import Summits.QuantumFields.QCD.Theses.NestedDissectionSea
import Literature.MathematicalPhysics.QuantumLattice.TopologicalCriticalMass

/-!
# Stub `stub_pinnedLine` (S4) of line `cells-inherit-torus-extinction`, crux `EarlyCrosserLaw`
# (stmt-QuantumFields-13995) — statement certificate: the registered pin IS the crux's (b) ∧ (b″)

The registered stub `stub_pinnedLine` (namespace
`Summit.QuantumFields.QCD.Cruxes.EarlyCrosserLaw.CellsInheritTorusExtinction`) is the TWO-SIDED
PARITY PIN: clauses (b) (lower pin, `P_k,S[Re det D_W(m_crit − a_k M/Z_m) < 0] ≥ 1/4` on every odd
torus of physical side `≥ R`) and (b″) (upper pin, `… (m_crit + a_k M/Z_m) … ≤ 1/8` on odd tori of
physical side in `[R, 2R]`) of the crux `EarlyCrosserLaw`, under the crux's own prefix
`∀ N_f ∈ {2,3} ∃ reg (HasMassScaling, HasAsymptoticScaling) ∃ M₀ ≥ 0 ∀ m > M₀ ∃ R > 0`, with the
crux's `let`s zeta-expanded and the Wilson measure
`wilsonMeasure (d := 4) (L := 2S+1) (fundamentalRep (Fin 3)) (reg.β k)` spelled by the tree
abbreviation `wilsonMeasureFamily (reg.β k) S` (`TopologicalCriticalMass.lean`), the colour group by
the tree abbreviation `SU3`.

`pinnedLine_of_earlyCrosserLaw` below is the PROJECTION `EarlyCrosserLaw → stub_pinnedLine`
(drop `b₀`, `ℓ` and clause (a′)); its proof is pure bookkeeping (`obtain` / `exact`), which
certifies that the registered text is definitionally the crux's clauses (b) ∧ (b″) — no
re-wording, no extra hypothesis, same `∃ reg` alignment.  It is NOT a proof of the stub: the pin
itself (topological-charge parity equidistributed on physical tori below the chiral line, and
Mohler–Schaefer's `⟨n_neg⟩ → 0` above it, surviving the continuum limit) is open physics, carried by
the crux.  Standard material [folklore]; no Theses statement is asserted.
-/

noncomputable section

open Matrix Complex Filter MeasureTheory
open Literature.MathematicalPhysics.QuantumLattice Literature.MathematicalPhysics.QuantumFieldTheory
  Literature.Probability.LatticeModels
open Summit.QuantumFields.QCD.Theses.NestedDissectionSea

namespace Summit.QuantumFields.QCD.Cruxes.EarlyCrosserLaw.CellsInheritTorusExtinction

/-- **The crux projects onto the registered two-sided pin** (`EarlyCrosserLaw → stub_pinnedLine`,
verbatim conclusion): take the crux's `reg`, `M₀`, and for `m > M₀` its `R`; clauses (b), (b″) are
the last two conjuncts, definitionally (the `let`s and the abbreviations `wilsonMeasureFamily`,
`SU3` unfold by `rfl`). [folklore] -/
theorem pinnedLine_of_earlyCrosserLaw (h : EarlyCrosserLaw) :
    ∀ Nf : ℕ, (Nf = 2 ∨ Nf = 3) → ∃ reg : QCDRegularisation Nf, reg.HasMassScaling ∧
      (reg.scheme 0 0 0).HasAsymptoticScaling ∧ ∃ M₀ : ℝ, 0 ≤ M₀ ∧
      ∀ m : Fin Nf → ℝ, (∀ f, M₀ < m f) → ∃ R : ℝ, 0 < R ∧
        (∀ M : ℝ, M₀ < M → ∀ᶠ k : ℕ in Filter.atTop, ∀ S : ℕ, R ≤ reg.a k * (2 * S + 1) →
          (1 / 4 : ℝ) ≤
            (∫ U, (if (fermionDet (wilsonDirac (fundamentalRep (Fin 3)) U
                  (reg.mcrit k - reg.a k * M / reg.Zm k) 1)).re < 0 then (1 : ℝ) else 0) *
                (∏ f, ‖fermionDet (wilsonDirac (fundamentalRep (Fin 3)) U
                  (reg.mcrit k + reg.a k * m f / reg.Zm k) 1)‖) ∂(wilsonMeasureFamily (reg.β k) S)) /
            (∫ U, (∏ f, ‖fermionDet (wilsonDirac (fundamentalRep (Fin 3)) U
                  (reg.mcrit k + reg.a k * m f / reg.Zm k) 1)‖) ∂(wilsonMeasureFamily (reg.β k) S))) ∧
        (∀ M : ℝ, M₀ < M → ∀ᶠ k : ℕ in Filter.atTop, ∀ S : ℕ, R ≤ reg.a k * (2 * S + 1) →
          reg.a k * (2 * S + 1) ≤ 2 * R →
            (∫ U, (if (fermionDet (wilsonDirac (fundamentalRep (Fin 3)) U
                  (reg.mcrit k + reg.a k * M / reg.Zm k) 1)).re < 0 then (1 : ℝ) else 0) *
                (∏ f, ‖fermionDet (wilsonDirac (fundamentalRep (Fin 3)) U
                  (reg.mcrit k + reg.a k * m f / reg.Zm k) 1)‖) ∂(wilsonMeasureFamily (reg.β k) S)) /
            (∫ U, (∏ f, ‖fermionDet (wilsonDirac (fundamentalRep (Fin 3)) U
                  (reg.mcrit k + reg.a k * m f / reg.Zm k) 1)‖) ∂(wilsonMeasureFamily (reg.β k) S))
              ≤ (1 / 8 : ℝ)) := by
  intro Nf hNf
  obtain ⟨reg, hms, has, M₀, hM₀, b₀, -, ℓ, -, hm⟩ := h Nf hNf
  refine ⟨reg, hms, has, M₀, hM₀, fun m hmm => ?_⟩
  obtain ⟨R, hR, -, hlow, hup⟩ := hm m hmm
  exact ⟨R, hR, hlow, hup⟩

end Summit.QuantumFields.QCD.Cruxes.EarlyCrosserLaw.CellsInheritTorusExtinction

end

************

WHAT YOU SHOULD DO ->
All entries above are to be repeated verbatim, down to the last line.

SOLUTION TO THE EXERCISE ->
import Summits.QuantumFields.QCD.Theses.NestedDissectionSea
import Literature.MathematicalPhysics.QuantumLattice.TopologicalCriticalMass

/-!
# Stub `stub_pinnedLine` (S4) of line `cells-inherit-torus-extinction`, crux `EarlyCrosserLaw`
# (stmt-QuantumFields-13995) — statement certificate: the registered pin IS the crux's (b) ∧ (b″)

The registered stub `stub_pinnedLine` (namespace
`Summit.QuantumFields.QCD.Cruxes.EarlyCrosserLaw.CellsInheritTorusExtinction`) is the TWO-SIDED
PARITY PIN: clauses (b) (lower pin, `P_k,S[Re det D_W(m_crit − a_k M/Z_m) < 0] ≥ 1/4` on every odd
torus of physical side `≥ R`) and (b″) (upper pin, `… (m_crit + a_k M/Z_m) … ≤ 1/8` on odd tori of
physical side in `[R, 2R]`) of the crux `EarlyCrosserLaw`, under the crux's own prefix
`∀ N_f ∈ {2,3} ∃ reg (HasMassScaling, HasAsymptoticScaling) ∃ M₀ ≥ 0 ∀ m > M₀ ∃ R > 0`, with the
crux's `let`s zeta-expanded and the Wilson measure
`wilsonMeasure (d := 4) (L := 2S+1) (fundamentalRep (Fin 3)) (reg.β k)` spelled by the tree
abbreviation `wilsonMeasureFamily (reg.β k) S` (`TopologicalCriticalMass.lean`), the colour group by
the tree abbreviation `SU3`.

`pinnedLine_of_earlyCrosserLaw` below is the PROJECTION `EarlyCrosserLaw → stub_pinnedLine`
(drop `b₀`, `ℓ` and clause (a′)); its proof is pure bookkeeping (`obtain` / `exact`), which
certifies that the registered text is definitionally the crux's clauses (b) ∧ (b″) — no
re-wording, no extra hypothesis, same `∃ reg` alignment.  It is NOT a proof of the stub: the pin
itself (topological-charge parity equidistributed on physical tori below the chiral line, and
Mohler–Schaefer's `⟨n_neg⟩ → 0` above it, surviving the continuum limit) is open physics, carried by
the crux.  Standard material [folklore]; no Theses statement is asserted.
-/

noncomputable section

open Matrix Complex Filter MeasureTheory
open Literature.MathematicalPhysics.QuantumLattice Literature.MathematicalPhysics.QuantumFieldTheory
  Literature.Probability.LatticeModels
open Summit.QuantumFields.QCD.Theses.NestedDissectionSea

namespace Summit.QuantumFields.QCD.Cruxes.EarlyCrosserLaw.CellsInheritTorusExtinction

/-- **The crux projects onto the registered two-sided pin** (`EarlyCrosserLaw → stub_pinnedLine`,
verbatim conclusion): take the crux's `reg`, `M₀`, and for `m > M₀` its `R`; clauses (b), (b″) are
the last two conjuncts, definitionally (the `let`s and the abbreviations `wilsonMeasureFamily`,
`SU3` unfold by `rfl`). [folklore] -/
theorem pinnedLine_of_earlyCrosserLaw (h : EarlyCrosserLaw) :
    ∀ Nf : ℕ, (Nf = 2 ∨ Nf = 3) → ∃ reg : QCDRegularisation Nf, reg.HasMassScaling ∧
      (reg.scheme 0 0 0).HasAsymptoticScaling ∧ ∃ M₀ : ℝ, 0 ≤ M₀ ∧
      ∀ m : Fin Nf → ℝ, (∀ f, M₀ < m f) → ∃ R : ℝ, 0 < R ∧
        (∀ M : ℝ, M₀ < M → ∀ᶠ k : ℕ in Filter.atTop, ∀ S : ℕ, R ≤ reg.a k * (2 * S + 1) →
          (1 / 4 : ℝ) ≤
            (∫ U, (if (fermionDet (wilsonDirac (fundamentalRep (Fin 3)) U
                  (reg.mcrit k - reg.a k * M / reg.Zm k) 1)).re < 0 then (1 : ℝ) else 0) *
                (∏ f, ‖fermionDet (wilsonDirac (fundamentalRep (Fin 3)) U
                  (reg.mcrit k + reg.a k * m f / reg.Zm k) 1)‖) ∂(wilsonMeasureFamily (reg.β k) S)) /
            (∫ U, (∏ f, ‖fermionDet (wilsonDirac (fundamentalRep (Fin 3)) U
                  (reg.mcrit k + reg.a k * m f / reg.Zm k) 1)‖) ∂(wilsonMeasureFamily (reg.β k) S))) ∧
        (∀ M : ℝ, M₀ < M → ∀ᶠ k : ℕ in Filter.atTop, ∀ S : ℕ, R ≤ reg.a k * (2 * S + 1) →
          reg.a k * (2 * S + 1) ≤ 2 * R →
            (∫ U, (if (fermionDet (wilsonDirac (fundamentalRep (Fin 3)) U
                  (reg.mcrit k + reg.a k * M / reg.Zm k) 1)).re < 0 then (1 : ℝ) else 0) *
                (∏ f, ‖fermionDet (wilsonDirac (fundamentalRep (Fin 3)) U
                  (reg.mcrit k + reg.a k * m f / reg.Zm k) 1)‖) ∂(wilsonMeasureFamily (reg.β k) S)) /
            (∫ U, (∏ f, ‖fermionDet (wilsonDirac (fundamentalRep (Fin 3)) U
                  (reg.mcrit k + reg.a k * m f / reg.Zm k) 1)‖) ∂(wilsonMeasureFamily (reg.β k) S))
              ≤ (1 / 8 : ℝ)) := by
  intro Nf hNf
  obtain ⟨reg, hms, has, M₀, hM₀, b₀, -, ℓ, -, hm⟩ := h Nf hNf
  refine ⟨reg, hms, has, M₀, hM₀, fun m hmm => ?_⟩
  obtain ⟨R, hR, -, hlow, hup⟩ := hm m hmm
  exact ⟨R, hR, hlow, hup⟩

end Summit.QuantumFields.QCD.Cruxes.EarlyCrosserLaw.CellsInheritTorusExtinction

end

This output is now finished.